# Work to be completed
When you reach the line with "apply hbsupp σ" in the data below, begin printing lines exactly, and stop once the line with "rw [energyQ_eq_real]" has been printed.

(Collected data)
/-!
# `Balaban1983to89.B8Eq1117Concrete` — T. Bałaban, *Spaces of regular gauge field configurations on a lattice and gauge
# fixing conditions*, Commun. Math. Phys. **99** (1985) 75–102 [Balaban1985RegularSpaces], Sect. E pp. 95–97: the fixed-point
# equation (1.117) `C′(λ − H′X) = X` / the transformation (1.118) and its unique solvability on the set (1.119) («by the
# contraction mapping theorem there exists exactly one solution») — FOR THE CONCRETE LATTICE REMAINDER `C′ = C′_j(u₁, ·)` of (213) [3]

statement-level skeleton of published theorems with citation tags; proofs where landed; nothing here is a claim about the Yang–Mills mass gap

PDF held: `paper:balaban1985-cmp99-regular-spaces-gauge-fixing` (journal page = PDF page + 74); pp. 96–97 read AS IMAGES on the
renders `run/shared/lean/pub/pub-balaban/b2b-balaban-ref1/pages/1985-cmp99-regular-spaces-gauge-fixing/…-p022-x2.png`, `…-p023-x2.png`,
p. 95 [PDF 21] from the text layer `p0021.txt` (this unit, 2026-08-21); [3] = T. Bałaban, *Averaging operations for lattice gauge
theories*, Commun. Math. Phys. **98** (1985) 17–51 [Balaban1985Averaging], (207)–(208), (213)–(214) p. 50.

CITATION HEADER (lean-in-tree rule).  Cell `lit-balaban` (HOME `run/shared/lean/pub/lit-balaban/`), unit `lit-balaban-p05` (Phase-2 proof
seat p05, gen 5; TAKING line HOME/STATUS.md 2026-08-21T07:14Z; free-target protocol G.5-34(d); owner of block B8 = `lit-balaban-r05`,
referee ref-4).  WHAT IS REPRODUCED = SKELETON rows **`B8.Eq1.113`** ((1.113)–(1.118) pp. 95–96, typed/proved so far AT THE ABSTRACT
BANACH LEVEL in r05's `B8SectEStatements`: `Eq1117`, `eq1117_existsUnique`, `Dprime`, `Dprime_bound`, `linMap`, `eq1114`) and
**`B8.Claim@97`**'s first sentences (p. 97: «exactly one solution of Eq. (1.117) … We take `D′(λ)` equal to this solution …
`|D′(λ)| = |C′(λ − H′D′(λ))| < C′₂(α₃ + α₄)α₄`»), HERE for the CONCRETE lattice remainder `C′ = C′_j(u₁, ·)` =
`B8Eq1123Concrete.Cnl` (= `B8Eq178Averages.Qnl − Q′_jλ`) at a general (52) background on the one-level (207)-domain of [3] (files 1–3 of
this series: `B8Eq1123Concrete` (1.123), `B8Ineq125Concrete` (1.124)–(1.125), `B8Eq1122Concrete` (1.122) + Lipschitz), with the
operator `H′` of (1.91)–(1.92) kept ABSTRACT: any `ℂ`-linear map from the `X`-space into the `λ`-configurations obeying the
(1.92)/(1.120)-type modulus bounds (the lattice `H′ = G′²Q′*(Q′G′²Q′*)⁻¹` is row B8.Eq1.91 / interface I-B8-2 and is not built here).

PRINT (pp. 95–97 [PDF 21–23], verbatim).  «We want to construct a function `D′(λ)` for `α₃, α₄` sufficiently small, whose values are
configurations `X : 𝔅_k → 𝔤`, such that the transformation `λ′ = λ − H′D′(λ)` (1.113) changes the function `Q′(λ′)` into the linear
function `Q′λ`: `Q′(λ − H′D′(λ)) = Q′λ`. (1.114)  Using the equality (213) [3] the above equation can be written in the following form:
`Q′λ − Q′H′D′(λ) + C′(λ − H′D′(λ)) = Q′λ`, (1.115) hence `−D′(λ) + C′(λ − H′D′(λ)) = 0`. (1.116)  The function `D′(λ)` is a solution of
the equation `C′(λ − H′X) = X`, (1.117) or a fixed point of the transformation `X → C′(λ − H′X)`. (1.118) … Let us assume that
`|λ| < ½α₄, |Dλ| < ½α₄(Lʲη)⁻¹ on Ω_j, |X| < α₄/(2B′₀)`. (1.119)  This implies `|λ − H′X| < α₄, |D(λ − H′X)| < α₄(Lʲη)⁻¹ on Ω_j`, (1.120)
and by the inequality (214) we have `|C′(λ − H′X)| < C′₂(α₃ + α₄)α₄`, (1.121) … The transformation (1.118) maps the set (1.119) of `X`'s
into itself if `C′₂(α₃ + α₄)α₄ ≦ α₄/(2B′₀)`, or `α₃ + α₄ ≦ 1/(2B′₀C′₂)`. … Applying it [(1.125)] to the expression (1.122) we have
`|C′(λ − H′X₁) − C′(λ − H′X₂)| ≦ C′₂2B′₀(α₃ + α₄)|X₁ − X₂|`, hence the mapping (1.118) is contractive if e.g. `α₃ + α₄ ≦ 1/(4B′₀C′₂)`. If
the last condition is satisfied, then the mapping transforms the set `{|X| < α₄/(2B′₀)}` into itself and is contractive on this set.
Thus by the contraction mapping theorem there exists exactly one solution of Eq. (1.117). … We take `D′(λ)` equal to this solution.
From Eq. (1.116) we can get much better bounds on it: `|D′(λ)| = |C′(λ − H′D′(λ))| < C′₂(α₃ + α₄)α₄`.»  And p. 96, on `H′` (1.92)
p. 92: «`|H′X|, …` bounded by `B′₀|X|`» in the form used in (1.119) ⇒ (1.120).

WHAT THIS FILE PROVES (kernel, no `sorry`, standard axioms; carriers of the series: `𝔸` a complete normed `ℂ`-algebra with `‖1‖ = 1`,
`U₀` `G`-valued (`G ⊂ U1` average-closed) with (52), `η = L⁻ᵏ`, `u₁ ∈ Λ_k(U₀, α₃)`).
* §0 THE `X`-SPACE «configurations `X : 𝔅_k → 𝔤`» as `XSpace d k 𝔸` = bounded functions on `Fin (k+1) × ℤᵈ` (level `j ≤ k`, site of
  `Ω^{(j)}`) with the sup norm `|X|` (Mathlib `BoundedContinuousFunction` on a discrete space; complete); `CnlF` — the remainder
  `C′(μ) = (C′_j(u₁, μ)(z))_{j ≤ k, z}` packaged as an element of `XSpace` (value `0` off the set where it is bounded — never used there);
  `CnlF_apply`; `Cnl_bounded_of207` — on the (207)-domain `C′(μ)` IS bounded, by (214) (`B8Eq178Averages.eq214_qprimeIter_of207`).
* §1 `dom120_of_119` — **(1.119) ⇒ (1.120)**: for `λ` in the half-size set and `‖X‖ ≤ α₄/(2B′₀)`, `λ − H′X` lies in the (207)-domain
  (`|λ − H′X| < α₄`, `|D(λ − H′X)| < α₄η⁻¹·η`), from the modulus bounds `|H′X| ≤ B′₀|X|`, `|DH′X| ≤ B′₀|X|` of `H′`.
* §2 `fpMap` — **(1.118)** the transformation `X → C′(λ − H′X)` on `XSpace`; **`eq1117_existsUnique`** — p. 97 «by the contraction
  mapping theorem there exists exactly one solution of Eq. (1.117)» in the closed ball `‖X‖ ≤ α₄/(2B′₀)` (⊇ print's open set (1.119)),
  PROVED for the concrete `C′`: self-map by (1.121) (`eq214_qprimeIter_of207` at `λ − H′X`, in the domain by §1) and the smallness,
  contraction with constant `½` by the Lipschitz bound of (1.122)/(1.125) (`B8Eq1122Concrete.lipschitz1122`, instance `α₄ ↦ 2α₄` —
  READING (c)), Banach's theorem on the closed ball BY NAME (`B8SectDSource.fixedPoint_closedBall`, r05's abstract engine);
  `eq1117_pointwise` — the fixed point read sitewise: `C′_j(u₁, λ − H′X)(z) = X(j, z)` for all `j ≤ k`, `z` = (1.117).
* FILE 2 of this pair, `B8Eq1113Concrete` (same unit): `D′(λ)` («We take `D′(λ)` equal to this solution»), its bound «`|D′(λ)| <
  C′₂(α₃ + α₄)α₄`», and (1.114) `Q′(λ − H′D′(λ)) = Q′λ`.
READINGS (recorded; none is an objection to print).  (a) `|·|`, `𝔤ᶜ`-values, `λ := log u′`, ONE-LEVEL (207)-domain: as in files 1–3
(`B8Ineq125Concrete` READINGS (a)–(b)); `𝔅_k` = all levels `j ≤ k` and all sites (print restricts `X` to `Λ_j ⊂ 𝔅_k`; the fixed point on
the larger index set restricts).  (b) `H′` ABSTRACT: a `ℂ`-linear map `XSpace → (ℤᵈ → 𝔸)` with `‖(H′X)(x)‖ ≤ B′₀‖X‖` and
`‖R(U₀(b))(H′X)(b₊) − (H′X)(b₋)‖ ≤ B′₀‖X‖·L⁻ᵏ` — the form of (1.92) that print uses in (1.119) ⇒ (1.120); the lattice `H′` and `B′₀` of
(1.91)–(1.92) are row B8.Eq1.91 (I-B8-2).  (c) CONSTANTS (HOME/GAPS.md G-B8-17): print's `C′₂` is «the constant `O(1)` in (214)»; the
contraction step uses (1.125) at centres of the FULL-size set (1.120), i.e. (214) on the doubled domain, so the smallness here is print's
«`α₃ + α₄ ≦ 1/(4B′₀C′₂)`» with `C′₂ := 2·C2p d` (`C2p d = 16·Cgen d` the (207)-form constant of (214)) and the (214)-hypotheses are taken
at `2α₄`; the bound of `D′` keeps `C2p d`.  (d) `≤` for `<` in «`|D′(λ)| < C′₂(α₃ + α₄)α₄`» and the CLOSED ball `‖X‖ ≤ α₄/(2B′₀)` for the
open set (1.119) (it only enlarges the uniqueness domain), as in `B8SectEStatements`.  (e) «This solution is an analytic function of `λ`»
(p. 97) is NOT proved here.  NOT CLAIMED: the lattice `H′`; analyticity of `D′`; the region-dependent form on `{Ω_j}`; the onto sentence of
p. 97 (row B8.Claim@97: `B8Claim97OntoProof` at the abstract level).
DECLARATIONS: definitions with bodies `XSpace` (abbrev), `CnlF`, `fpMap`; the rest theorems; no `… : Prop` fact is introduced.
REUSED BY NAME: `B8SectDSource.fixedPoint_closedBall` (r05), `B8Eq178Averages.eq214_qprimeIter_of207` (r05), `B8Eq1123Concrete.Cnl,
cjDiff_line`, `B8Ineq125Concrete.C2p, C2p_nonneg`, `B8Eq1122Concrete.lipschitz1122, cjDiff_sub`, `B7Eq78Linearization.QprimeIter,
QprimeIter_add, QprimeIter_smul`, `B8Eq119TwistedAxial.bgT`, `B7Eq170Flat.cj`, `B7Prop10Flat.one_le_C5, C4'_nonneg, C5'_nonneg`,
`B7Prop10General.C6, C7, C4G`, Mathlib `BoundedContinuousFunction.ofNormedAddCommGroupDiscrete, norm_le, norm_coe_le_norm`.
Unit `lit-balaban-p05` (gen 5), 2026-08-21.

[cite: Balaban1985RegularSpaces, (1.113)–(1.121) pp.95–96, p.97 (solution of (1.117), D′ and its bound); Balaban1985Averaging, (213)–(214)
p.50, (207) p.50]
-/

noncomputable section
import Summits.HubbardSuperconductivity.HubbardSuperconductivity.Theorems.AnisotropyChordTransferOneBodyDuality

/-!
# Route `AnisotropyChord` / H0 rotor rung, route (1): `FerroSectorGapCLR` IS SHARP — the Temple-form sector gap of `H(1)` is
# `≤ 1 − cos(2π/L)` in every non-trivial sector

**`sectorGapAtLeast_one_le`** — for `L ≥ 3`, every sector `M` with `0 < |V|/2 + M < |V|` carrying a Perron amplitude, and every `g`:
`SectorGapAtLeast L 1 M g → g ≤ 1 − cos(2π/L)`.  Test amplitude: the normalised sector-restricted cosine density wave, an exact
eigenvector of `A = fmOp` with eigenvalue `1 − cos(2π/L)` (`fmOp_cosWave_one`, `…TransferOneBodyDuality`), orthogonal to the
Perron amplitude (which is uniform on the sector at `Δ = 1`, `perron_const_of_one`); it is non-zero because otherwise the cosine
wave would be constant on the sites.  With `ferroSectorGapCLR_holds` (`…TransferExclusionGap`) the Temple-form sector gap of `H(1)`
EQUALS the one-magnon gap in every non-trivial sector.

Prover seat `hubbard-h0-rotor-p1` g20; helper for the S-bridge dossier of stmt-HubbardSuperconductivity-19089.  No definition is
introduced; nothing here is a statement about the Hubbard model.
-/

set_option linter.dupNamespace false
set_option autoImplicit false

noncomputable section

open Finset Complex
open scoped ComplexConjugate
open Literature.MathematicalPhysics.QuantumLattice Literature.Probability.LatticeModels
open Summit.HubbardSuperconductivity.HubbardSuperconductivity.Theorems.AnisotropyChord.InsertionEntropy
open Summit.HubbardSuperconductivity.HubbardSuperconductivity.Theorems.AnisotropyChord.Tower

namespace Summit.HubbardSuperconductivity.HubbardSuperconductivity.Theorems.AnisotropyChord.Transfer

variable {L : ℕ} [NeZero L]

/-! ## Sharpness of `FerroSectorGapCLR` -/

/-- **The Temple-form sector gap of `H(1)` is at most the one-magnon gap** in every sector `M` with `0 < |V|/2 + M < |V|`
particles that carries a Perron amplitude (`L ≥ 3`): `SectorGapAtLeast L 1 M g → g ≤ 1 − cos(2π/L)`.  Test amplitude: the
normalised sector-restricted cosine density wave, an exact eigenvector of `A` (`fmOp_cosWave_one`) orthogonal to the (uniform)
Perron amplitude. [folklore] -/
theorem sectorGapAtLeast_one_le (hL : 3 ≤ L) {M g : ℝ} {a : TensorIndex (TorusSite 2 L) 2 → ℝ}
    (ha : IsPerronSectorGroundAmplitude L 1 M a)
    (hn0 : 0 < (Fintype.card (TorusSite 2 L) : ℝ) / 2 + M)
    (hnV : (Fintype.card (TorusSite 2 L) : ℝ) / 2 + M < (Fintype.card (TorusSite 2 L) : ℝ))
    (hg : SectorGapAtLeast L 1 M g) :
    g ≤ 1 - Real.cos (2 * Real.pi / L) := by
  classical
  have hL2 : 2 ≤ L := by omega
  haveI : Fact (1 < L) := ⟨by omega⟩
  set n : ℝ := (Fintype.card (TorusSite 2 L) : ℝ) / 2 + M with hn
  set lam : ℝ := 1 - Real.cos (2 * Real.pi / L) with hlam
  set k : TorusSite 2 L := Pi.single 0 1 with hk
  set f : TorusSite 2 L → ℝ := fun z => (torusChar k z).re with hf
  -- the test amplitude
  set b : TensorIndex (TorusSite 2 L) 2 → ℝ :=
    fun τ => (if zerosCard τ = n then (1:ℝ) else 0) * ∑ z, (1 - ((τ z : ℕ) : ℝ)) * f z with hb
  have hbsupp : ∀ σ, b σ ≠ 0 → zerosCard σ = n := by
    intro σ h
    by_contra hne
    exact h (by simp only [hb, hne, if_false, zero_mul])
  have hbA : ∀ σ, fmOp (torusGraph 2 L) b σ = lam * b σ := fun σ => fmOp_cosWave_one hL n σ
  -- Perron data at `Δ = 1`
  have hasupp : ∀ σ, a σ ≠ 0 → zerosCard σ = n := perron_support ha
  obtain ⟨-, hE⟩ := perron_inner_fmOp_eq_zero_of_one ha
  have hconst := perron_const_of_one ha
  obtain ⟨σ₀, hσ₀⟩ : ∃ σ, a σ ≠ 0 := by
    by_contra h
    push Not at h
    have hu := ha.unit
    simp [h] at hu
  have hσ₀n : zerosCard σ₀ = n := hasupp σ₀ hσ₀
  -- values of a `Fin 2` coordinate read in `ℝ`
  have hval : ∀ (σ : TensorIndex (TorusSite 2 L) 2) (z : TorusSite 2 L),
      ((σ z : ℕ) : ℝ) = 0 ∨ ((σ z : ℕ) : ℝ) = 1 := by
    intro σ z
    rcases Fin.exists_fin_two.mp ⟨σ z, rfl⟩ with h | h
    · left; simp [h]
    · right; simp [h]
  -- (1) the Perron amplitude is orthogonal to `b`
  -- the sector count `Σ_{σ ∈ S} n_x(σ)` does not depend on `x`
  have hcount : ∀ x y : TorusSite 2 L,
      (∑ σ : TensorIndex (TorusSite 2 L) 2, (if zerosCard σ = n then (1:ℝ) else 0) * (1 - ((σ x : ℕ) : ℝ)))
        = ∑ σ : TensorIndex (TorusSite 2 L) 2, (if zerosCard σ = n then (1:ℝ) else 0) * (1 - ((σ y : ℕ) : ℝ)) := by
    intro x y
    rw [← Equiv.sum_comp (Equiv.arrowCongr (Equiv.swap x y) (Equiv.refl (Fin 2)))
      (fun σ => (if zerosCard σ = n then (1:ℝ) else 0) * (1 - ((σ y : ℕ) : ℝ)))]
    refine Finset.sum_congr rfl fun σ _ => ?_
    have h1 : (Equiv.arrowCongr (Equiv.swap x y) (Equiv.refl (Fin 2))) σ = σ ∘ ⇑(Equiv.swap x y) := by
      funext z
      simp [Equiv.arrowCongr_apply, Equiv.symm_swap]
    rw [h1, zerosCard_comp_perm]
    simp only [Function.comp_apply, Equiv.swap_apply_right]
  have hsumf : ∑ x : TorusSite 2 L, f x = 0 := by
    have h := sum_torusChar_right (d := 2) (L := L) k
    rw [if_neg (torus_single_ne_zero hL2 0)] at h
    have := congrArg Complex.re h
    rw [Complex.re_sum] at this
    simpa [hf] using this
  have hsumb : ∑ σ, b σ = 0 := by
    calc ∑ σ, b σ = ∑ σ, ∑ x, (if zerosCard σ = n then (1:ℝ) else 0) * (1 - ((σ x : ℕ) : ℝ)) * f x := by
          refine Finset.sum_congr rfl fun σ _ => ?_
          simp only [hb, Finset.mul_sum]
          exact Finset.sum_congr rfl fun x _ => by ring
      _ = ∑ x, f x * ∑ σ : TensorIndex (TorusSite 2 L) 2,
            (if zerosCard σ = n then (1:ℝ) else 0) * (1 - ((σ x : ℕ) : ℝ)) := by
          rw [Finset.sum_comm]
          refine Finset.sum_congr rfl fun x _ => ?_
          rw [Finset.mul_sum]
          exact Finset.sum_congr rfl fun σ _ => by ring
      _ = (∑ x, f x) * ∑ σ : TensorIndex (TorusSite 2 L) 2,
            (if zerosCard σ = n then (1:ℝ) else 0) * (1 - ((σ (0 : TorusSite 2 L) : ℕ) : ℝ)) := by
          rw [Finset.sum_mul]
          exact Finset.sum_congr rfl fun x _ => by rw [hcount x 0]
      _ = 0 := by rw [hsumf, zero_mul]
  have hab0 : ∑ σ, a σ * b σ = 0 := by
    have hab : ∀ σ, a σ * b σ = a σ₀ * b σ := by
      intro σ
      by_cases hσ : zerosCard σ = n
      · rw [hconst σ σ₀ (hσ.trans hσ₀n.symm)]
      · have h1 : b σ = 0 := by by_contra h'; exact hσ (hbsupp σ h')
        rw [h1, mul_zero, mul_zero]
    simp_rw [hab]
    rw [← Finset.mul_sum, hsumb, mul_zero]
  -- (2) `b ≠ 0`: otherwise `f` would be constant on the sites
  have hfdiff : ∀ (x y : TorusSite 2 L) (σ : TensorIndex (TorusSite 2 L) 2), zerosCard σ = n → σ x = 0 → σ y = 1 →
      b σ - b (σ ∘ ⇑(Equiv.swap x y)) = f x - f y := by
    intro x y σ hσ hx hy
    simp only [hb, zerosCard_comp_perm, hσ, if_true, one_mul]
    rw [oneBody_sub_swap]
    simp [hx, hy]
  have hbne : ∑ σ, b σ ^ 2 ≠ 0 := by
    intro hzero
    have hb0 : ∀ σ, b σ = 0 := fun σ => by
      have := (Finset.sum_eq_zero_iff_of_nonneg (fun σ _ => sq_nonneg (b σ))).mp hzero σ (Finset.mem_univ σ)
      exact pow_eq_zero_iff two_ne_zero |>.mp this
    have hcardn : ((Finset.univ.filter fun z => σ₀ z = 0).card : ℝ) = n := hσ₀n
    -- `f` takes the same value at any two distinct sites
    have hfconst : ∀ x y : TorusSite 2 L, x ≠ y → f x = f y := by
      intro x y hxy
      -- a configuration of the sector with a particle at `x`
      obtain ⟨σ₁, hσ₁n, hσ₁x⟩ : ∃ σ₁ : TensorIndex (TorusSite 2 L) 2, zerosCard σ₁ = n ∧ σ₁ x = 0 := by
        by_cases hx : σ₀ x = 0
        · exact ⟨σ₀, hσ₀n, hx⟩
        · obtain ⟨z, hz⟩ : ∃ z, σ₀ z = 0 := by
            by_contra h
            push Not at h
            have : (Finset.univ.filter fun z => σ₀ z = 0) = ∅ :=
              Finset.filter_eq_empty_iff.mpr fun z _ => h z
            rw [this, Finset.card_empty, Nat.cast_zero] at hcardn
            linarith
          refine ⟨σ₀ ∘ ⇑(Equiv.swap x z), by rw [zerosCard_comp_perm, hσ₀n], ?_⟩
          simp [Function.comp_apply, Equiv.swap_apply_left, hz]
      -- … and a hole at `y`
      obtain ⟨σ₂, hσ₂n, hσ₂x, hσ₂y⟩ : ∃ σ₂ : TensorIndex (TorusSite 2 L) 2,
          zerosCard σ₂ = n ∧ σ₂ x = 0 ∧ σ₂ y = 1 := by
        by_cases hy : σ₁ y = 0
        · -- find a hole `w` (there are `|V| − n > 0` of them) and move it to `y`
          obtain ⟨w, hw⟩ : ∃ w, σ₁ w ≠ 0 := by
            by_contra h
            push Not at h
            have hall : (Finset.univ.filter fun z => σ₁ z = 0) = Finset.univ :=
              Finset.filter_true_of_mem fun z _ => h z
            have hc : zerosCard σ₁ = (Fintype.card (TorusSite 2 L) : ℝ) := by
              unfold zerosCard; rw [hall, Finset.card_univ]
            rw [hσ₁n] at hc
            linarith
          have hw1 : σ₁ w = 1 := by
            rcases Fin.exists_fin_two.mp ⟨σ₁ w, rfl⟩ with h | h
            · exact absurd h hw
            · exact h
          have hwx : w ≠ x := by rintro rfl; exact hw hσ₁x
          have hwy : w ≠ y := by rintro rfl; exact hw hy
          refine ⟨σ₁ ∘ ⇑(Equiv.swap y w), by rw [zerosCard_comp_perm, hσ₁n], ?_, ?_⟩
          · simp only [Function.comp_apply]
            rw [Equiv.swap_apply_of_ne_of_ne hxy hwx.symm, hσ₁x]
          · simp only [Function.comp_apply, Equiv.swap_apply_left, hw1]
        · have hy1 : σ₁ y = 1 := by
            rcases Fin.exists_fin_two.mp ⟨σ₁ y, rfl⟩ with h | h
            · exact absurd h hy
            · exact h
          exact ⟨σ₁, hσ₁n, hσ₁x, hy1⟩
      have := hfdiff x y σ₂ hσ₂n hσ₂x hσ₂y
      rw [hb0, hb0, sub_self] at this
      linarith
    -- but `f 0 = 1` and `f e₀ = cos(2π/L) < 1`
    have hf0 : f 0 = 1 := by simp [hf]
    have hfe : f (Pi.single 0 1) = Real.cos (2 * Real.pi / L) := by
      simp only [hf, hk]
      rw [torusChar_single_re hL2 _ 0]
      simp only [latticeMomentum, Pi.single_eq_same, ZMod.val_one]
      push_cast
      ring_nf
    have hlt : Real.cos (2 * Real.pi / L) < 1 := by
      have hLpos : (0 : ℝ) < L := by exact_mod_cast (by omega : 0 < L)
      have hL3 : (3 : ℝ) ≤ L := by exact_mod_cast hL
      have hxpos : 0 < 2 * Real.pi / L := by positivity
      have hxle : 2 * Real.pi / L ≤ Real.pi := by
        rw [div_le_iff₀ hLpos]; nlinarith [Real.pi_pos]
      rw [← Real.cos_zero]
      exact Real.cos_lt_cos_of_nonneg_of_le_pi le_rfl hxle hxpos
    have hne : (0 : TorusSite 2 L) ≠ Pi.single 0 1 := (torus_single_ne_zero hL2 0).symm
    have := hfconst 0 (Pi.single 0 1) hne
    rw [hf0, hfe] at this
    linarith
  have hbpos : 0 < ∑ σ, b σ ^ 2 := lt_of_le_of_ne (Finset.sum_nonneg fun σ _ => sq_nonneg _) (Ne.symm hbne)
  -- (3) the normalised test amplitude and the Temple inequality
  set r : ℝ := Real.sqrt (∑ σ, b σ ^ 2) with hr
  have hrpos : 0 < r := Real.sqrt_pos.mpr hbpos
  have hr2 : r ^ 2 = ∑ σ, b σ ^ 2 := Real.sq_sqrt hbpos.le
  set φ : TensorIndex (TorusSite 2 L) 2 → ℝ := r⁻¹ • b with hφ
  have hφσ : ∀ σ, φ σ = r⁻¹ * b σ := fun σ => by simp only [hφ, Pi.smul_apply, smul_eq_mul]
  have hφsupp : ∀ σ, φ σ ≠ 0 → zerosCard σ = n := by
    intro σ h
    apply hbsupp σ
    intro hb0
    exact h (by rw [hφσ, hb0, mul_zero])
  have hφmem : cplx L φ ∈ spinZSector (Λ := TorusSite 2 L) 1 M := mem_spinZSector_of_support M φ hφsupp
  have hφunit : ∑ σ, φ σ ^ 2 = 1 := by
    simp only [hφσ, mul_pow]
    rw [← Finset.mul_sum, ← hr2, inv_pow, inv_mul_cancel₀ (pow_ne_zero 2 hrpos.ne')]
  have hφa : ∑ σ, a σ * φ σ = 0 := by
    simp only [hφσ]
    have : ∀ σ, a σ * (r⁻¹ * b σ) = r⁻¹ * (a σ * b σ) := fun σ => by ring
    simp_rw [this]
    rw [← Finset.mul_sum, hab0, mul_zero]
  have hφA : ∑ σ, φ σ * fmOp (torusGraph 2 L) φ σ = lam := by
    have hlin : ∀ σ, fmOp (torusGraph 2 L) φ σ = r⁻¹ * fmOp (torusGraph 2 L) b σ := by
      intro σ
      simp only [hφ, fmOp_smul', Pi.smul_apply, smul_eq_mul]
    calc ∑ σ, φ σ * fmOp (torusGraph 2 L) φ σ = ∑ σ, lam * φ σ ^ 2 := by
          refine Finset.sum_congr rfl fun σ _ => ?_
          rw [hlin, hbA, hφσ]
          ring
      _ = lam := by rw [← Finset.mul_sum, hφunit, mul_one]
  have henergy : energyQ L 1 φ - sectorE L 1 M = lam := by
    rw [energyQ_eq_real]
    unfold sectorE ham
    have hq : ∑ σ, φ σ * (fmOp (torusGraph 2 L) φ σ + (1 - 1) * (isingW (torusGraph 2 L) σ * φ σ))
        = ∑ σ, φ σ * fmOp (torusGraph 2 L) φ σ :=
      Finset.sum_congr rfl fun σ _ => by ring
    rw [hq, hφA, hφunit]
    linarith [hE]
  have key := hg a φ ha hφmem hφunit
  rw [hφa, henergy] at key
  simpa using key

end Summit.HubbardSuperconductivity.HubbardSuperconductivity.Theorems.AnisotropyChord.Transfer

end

# Response area
    apply hbsupp σ
    intro hb0
    exact h (by rw [hφσ, hb0, mul_zero])
  have hφmem : cplx L φ ∈ spinZSector (Λ := TorusSite 2 L) 1 M := mem_spinZSector_of_support M φ hφsupp
  have hφunit : ∑ σ, φ σ ^ 2 = 1 := by
    simp only [hφσ, mul_pow]
    rw [← Finset.mul_sum, ← hr2, inv_pow, inv_mul_cancel₀ (pow_ne_zero 2 hrpos.ne')]
  have hφa : ∑ σ, a σ * φ σ = 0 := by
    simp only [hφσ]
    have : ∀ σ, a σ * (r⁻¹ * b σ) = r⁻¹ * (a σ * b σ) := fun σ => by ring
    simp_rw [this]
    rw [← Finset.mul_sum, hab0, mul_zero]
  have hφA : ∑ σ, φ σ * fmOp (torusGraph 2 L) φ σ = lam := by
    have hlin : ∀ σ, fmOp (torusGraph 2 L) φ σ = r⁻¹ * fmOp (torusGraph 2 L) b σ := by
      intro σ
      simp only [hφ, fmOp_smul', Pi.smul_apply, smul_eq_mul]
    calc ∑ σ, φ σ * fmOp (torusGraph 2 L) φ σ = ∑ σ, lam * φ σ ^ 2 := by
          refine Finset.sum_congr rfl fun σ _ => ?_
          rw [hlin, hbA, hφσ]
          ring
      _ = lam := by rw [← Finset.mul_sum, hφunit, mul_one]
  have henergy : energyQ L 1 φ - sectorE L 1 M = lam := by
    rw [energyQ_eq_real]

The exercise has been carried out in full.